Instructions to follow:
Among the entries below, find the lines that hold the word "tree" and report them.

(Items listed in a dataset)
━━━━━━━━━━━━━━━━
open singularChainComplex singularCochainComplex

/-! ### Change of coefficients `ℤ → K` and the Kronecker / cup pairings -/

section RingChange

variable {X : Type} [TopologicalSpace X] (K : Type) [Field K] [Algebra ℤ K]

/-- The two changes of coefficients `ℤ → K` on singular chains of the tree agree:
`chainCoeffChange (Int.castAddHom K)` (`HomologyRingChange`) and `baseChangeChain ℤ K`
(`IntegralLattice`) are both `∑ rᵢ σᵢ ↦ ∑ (rᵢ : K) σᵢ`. [folklore] -/
theorem chainCoeffChange_intCast_eq_baseChangeChain (m : ℕ) (c : (singularChainComplex ℤ ℤ X).X m) :
    chainCoeffChange (X := X) (Int.castAddHom K) m c = baseChangeChain ℤ K m c := by
  refine DFunLike.congr_fun (addMonoidHom_ext_single (R₁ := ℤ) (X := X) fun σ r ↦ ?_) c
  rw [chainCoeffChange_single, baseChangeChain_single, Int.coe_castAddHom, eq_intCast]

/-- **`⟨c ⊗ 1, x ⊗ 1⟩ = ⟨c, x⟩`** on classes: the Kronecker pairing of the ring-changed class
`c ⊗ 1 ∈ Hᵐ(X; K)` with the coefficient-changed class `x ⊗ 1 ∈ Hₘ(X; K)` is the image in `K` of
the integral pairing (Hatcher 2002, §3.1 p. 198). [cite: HatcherAT2002, §3.1 p. 198] -/
theorem kroneckerPairing_ringChange_coeffChange {m : ℕ} (c : singularCohomology ℤ ℤ X m)
    (x : singularHomology ℤ ℤ X m) :
    kroneckerPairing K K X m (singularCohomology.ringChange (algebraMap ℤ K) X m c)
        (singularHomology.coeffChange X (Int.castAddHom K) m x) =
      algebraMap ℤ K (kroneckerPairing ℤ ℤ X m c x) := by
  induction c using singularCohomology_induction_on with
  | h a =>
    induction x using singularHomology_induction_on with
    | h z =>
      rw [singularHomology.coeffChange_homologyπ]
      exact kroneckerPairing_ringChange_eq_cast K a z _ (by
        rw [iCycles_cyclesCoeffChange]
        exact chainCoeffChange_intCast_eq_baseChangeChain K m _)

variable {k n : ℕ}

/-- **`⟨(c ⊗ 1) ⌣ (d ⊗ 1), [X] ⊗ 1⟩ = ⟨c ⌣ d, [X]⟩`**: the real cup pairing of ring-changed
integral classes against the coefficient-changed fundamental class is the integral cup pairing
(Hatcher 2002, §3.1 p. 198 and §3.2 p. 215: change of rings is multiplicative).
[cite: HatcherAT2002, §3.1 p. 198 and §3.2 p. 215] -/
theorem kroneckerPairing_cupProduct_ringChange (h : k + k = n) (μ : HomologicalOrientation ℤ X n)
    (c d : singularCohomology ℤ ℤ X k) :
    kroneckerPairing K K X n
        (cupProduct h (singularCohomology.ringChange (algebraMap ℤ K) X k c)
          (singularCohomology.ringChange (algebraMap ℤ K) X k d))
        (singularHomology.coeffChange X (Int.castAddHom K) n μ.fundamentalClass) =
      algebraMap ℤ K (cupPairing μ h c d) := by
  rw [← singularCohomology.ringChange_cupProduct, kroneckerPairing_ringChange_coeffChange,
    cupPairing_apply]

end RingChange

/-! ### Integral classes span real cohomology -/

section Span

variable {X : Type} [TopologicalSpace X] [CompactSpace X] [T2Space X] {k n : ℕ}
  [ChartedSpace (EuclideanSpace ℝ (Fin n)) X]

/-- **Independence.** For a closed `ℤ`-oriented `n`-manifold, `n = k + k`, and a `ℤ`-basis `b` of
`Hᵏ(X; ℤ)/T` with lifts `x̃ⱼ ∈ Hᵏ(X; ℤ)`, the real classes `x̃ⱼ ⊗ 1 ∈ Hᵏ(X; ℝ)` are linearly
independent over `ℝ`: pair a vanishing combination `Σ tⱼ (x̃ⱼ ⊗ 1)` with `ỹ ⊗ 1` for `y` dual to
`bⱼ₀` under the perfect form `Q_X` (Hatcher 2002, Cor. 3.39) to get `tⱼ₀ = 0`.
[cite: HatcherAT2002, §3.3 Cor. 3.39] -/
theorem linearIndependent_ringChange_of_basis (h : k + k = n) (μ : HomologicalOrientation ℤ X n)
    {ι : Type*} (b : Basis ι ℤ (freeCohomology ℤ X k)) (lift : ι → singularCohomology ℤ ℤ X k)
    (hlift : ∀ j, freeCohomology.mk (lift j) = b j) :
    LinearIndependent ℝ fun j ↦ singularCohomology.ringChange (algebraMap ℤ ℝ) X k (lift j) := by
  classical
  have hP : (intersectionForm h μ).IsPerfPair :=
    isPerfPair_intersectionForm h μ isPerfPair_cupPairingModTorsion_holds
  rw [linearIndependent_iff']
  intro s g hsum j₀ hj₀
  -- the dual element `y` with `Q_X x y = b.coord j₀ x`
  haveI := hP
  obtain ⟨y, hy⟩ := (LinearMap.IsPerfPair.bijective_right (intersectionForm h μ)).2 (b.coord j₀)
  obtain ⟨ylift, hylift⟩ := freeCohomology.mk_surjective y
  have hQ : ∀ j, intersectionForm h μ (b j) y = if j = j₀ then 1 else 0 := by
    intro j
    have e := LinearMap.congr_fun hy (b j)
    rw [LinearMap.flip_apply] at e
    rw [e, Basis.coord_apply, Basis.repr_self, Finsupp.single_apply]
  -- pair the relation with `ylift ⊗ 1`
  set FX := singularHomology.coeffChange X (Int.castAddHom ℝ) n μ.fundamentalClass with hFX
  have key := congrArg (fun a ↦ kroneckerPairing ℝ ℝ X n
    (cupProduct h a (singularCohomology.ringChange (algebraMap ℤ ℝ) X k ylift)) FX) hsum
  simp only [map_sum, map_smul, LinearMap.sum_apply, LinearMap.smul_apply, map_zero,
    LinearMap.zero_apply, smul_eq_mul] at key
  have hterm : ∀ j, kroneckerPairing ℝ ℝ X n (cupProduct h
      (singularCohomology.ringChange (algebraMap ℤ ℝ) X k (lift j))
      (singularCohomology.ringChange (algebraMap ℤ ℝ) X k ylift)) FX = if j = j₀ then 1 else 0 := by
    intro j
    rw [hFX, kroneckerPairing_cupProduct_ringChange ℝ h μ, ← intersectionForm_mk_mk, hlift, hylift,
      hQ j]
    split_ifs <;> simp
  simp only [hterm, mul_ite, mul_one, mul_zero, Finset.sum_ite_eq', if_pos hj₀] at key
  exact key

/-- **Spanning.** With the notation of `linearIndependent_ringChange_of_basis`, for a finite basis
the classes `x̃ⱼ ⊗ 1` span `Hᵏ(X; ℝ)` over `ℝ`: they are independent and their number is
`rank Hᵏ(X; ℤ)/T = b_k(X; ℚ) = b_k(X; ℝ) = dim_ℝ Hᵏ(X; ℝ)` (Hatcher 2002, Thm. 3.2 / Cor. 3.3;
the tree's `finrank_freeCohomology_eq_bettiNumber_holds`, `bettiNumber_rat_eq_real`,
`finrank_singularCohomology_eq_bettiNumber_of_field`). [cite: HatcherAT2002, §3.1 Thm. 3.2 and Cor. 3.3] -/
theorem span_ringChange_eq_top (h : k + k = n) (μ : HomologicalOrientation ℤ X n)
    {ι : Type*} [Fintype ι] (b : Basis ι ℤ (freeCohomology ℤ X k))
    (lift : ι → singularCohomology ℤ ℤ X k) (hlift : ∀ j, freeCohomology.mk (lift j) = b j) :
    Submodule.span ℝ (Set.range fun j ↦ singularCohomology.ringChange (algebraMap ℤ ℝ) X k (lift j)) =
      ⊤ := by
  have hF : finite_singularCohomology_of_compactSpace ℤ X n k :=
    finite_singularCohomology_of_compactSpace_of_isPrincipalIdealRing ℤ X n k
  haveI : Module.Finite ℤ (freeCohomology ℤ X k) := finite_freeCohomology hF
  haveI : Module.Finite ℝ (singularCohomology ℝ ℝ X k) :=
    finite_singularCohomology_of_compactSpace_of_isPrincipalIdealRing ℝ X n k
  refine (linearIndependent_ringChange_of_basis h μ b lift hlift).span_eq_top_of_card_eq_finrank' ?_
  rw [← Module.finrank_eq_card_basis b, finrank_freeCohomology_eq_bettiNumber_holds (n := n) k,
    bettiNumber_rat_eq_real, finrank_singularCohomology_eq_bettiNumber_of_field]

end Span

/-! ### A real quadratic form with integer matrix, positive somewhere, is positive at an integer vector -/

section Arithmetic

/-- **Expanding a bilinear map on two finite combinations**:
`B (Σ cᵢ vᵢ) (Σ dⱼ vⱼ) = Σᵢ Σⱼ cᵢ dⱼ B(vᵢ, vⱼ)`. [folklore] -/
theorem bilin_apply_sum_smul_sum_smul {R M : Type*} [CommSemiring R] [AddCommMonoid M] [Module R M]
    {ι : Type*} [Fintype ι] (B : M →ₗ[R] M →ₗ[R] R) (v : ι → M) (c d : ι → R) :
    B (∑ i, c i • v i) (∑ j, d j • v j) = ∑ i, ∑ j, c i * d j * B (v i) (v j) := by
  calc B (∑ i, c i • v i) (∑ j, d j • v j)
      = ∑ j, d j * B (∑ i, c i • v i) (v j) := by
        rw [map_sum]
        exact Finset.sum_congr rfl fun j _ ↦ by rw [map_smul, smul_eq_mul]
    _ = ∑ j, d j * ∑ i, c i * B (v i) (v j) := by
        refine Finset.sum_congr rfl fun j _ ↦ ?_
        rw [map_sum, LinearMap.sum_apply]
        congr 1
        exact Finset.sum_congr rfl fun i _ ↦ by rw [map_smul, LinearMap.smul_apply, smul_eq_mul]
    _ = ∑ i, ∑ j, c i * d j * B (v i) (v j) := by
        simp_rw [Finset.mul_sum]
        rw [Finset.sum_comm]
        exact Finset.sum_congr rfl fun i _ ↦ Finset.sum_congr rfl fun j _ ↦ by ring

/-- **Clearing denominators**: for a finite family of rationals there is a positive integer `D`
and integers `mᵢ` with `qᵢ · D = mᵢ`. [folklore] -/
theorem exists_int_mul_eq_of_rat {ι : Type*} [Fintype ι] (q : ι → ℚ) :
    ∃ (D : ℕ) (m : ι → ℤ), 0 < D ∧ ∀ i, q i * D = m i := by
  classical
  set D : ℕ := ∏ i, (q i).den with hD
  have hDpos : 0 < D := Finset.prod_pos fun i _ ↦ (q i).den_pos
  have hdvd : ∀ i, (q i).den ∣ D := fun i ↦ Finset.dvd_prod_of_mem _ (Finset.mem_univ i)
  refine ⟨D, fun i ↦ (q i).num * ((D / (q i).den : ℕ) : ℤ), hDpos, fun i ↦ ?_⟩
  obtain ⟨e, he⟩ := hdvd i
  have hq : D / (q i).den = e := by rw [he, Nat.mul_div_cancel_left e (q i).den_pos]
  show q i * (D : ℚ) = (((q i).num * ((D / (q i).den : ℕ) : ℤ) : ℤ) : ℚ)
  rw [hq, he]
  push_cast
  rw [← mul_assoc, Rat.mul_den_eq_num]
open scoped Classical in
/-- **CENSUS ROW `(ℚ(ζ_44), ℚ(√−11))` (a NO row for principal polarisations) — the RAMIFIED TYPE EXISTS: for every CM type `Φ`
of `ℚ(ζ_44)` balanced for `N_K = [7, 13, 17, 19, 21, 29, 35, 39, 41, 43]` (the Weil signature `(5,5)` on `K = ℚ(√−11)`) and every type `𝔣₀` with
`𝔬𝔣₀ = (π)`, `π = ζ^41(1 − ζ^4)(1 − ζ^2)`, the principal CM torus `ℂ^Φ/Φ(ℤ[ζ_44])` CARRIES a `Φ`-positive divisor `X_ζ′` of type
`(K; Φ; 𝔣₀)`** — `ζ′^ρ = −ζ′`, `Im φ(ζ′) > 0` on `Φ`, `IsOfType 1 ζ′ 𝔣₀` [Sh98 §14.3 Prop. 4: a polarisation whose `φ_X` is the
`𝔬𝔣₀`-multiplication, of degree `11`].  Proof: part 48 `exists_type_of_even` + THEOREM L (ii) at `44` + the residue count
`|S_Φ ∩ X_π| ≡ |X_π ∖ N_K| + g/2 = 5 + 5 ≡ 0`.
research route conditional on HC_CM; not a corollary; Q11.4-sentence-2 already refuted in dim ≥ 3. [cite: Shimura1998, §14.3 Prop. 4–5, pp. 103–104] -/
theorem exists_type_fortyFour_sqrt_neg_eleven [IsCMField K] [IsCyclotomicExtension {44} ℚ K] (hζ : IsPrimitiveRoot ζ 44)
    (Φ : CMType K) (hbal : 2 * (SΦ[Φ, ζ] ∩ ({7, 13, 17, 19, 21, 29, 35, 39, 41, 43} : Finset (ZMod 44))).card = (SΦ[Φ, ζ]).card)
    {𝔣₀ : Ideal (𝓞 (maximalRealSubfield K))}
    (h𝔣₀ : 𝔣₀.map (algebraMap (𝓞 (maximalRealSubfield K)) (𝓞 K)) = Ideal.span {hζ.toInteger ^ 41 * (1 - hζ.toInteger ^ 4) * (1 - hζ.toInteger ^ 2)}) :
    ∃ ζ' : K, IsCMField.complexConj K ζ' = -ζ' ∧ (∀ φ : Φ.1, 0 < (φ.1 ζ').im) ∧
        CMTypeLattice.IsOfType (1 : (FractionalIdeal (𝓞 K)⁰ K)ˣ) ζ' 𝔣₀ := by
  have hg : Nat.totient 44 = 2 * (9 + 1) := by decide
  refine exists_type_of_even hζ hg adm_fortyFour Φ h𝔣₀ (exists_units_sign_eq_fortyFour hζ Φ) ?_
  rw [twistSet_fortyFour]
  have hS := isCMTypeSet_residueFilter hζ Φ
  have hX : IsCMTypeSet 44 ({3, 7, 15, 19, 23, 27, 31, 35, 39, 43} : Finset (ZMod 44)) := by decide
  have hNK : IsCMTypeSet 44 ({7, 13, 17, 19, 21, 29, 35, 39, 41, 43} : Finset (ZMod 44)) := by decide
  have h1 := card_inter_mod_two_eq hS hX hNK
  have h2 := two_mul_card_eq_card_units hS
  have hU : (Finset.univ.filter fun t : ZMod 44 => t.val.Coprime 44).card = 20 := by decide
  have h3 : (({3, 7, 15, 19, 23, 27, 31, 35, 39, 43} : Finset (ZMod 44)) \ ({7, 13, 17, 19, 21, 29, 35, 39, 41, 43} : Finset (ZMod 44))).card = 5 := by decide
  rw [Nat.even_iff]
  omega

open scoped Classical in
/-- **CENSUS ROW `(ℚ(ζ_44), ℚ(√−11))`, headline form: there is a type `𝔣₀ ⊆ 𝓞 K⁺` with `(𝔬𝔣₀)^10 = (11)` such that
`ℂ^Φ/Φ(ℤ[ζ_44])` carries a `Φ`-positive divisor of type `(K; Φ; 𝔣₀)`** for every `K`-balanced CM type `Φ`, `K = ℚ(√−11)`
(polarisation degree `11`; the census's NO row gets an explicit NON-principal polarisation).
research route conditional on HC_CM; not a corollary; Q11.4-sentence-2 already refuted in dim ≥ 3. [cite: Shimura1998, §14.3 Prop. 4–5, pp. 103–104] -/
theorem exists_ramifiedType_fortyFour_sqrt_neg_eleven [IsCMField K] [IsCyclotomicExtension {44} ℚ K]
    (hζ : IsPrimitiveRoot ζ 44) (Φ : CMType K) (hbal : 2 * (SΦ[Φ, ζ] ∩ ({7, 13, 17, 19, 21, 29, 35, 39, 41, 43} : Finset (ZMod 44))).card = (SΦ[Φ, ζ]).card) :
    ∃ 𝔣₀ : Ideal (𝓞 (maximalRealSubfield K)),
      𝔣₀.map (algebraMap (𝓞 (maximalRealSubfield K)) (𝓞 K)) ^ 10 = Ideal.span {(11 : 𝓞 K)} ∧
      ∃ ζ' : K, IsCMField.complexConj K ζ' = -ζ' ∧ (∀ φ : Φ.1, 0 < (φ.1 ζ').im) ∧
        CMTypeLattice.IsOfType (1 : (FractionalIdeal (𝓞 K)⁰ K)ˣ) ζ' 𝔣₀ := by
  obtain ⟨𝔣₀, h𝔣₀⟩ := exists_type_ideal_fortyFour hζ
  exact ⟨𝔣₀, map_type_pow_fortyFour hζ h𝔣₀, exists_type_fortyFour_sqrt_neg_eleven hζ Φ hbal h𝔣₀⟩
━━━━━━━━━━━━━━━━
Solution to the exercise:
/-- The two changes of coefficients `ℤ → K` on singular chains of the tree agree:
the tree's `finrank_freeCohomology_eq_bettiNumber_holds`, `bettiNumber_rat_eq_real`,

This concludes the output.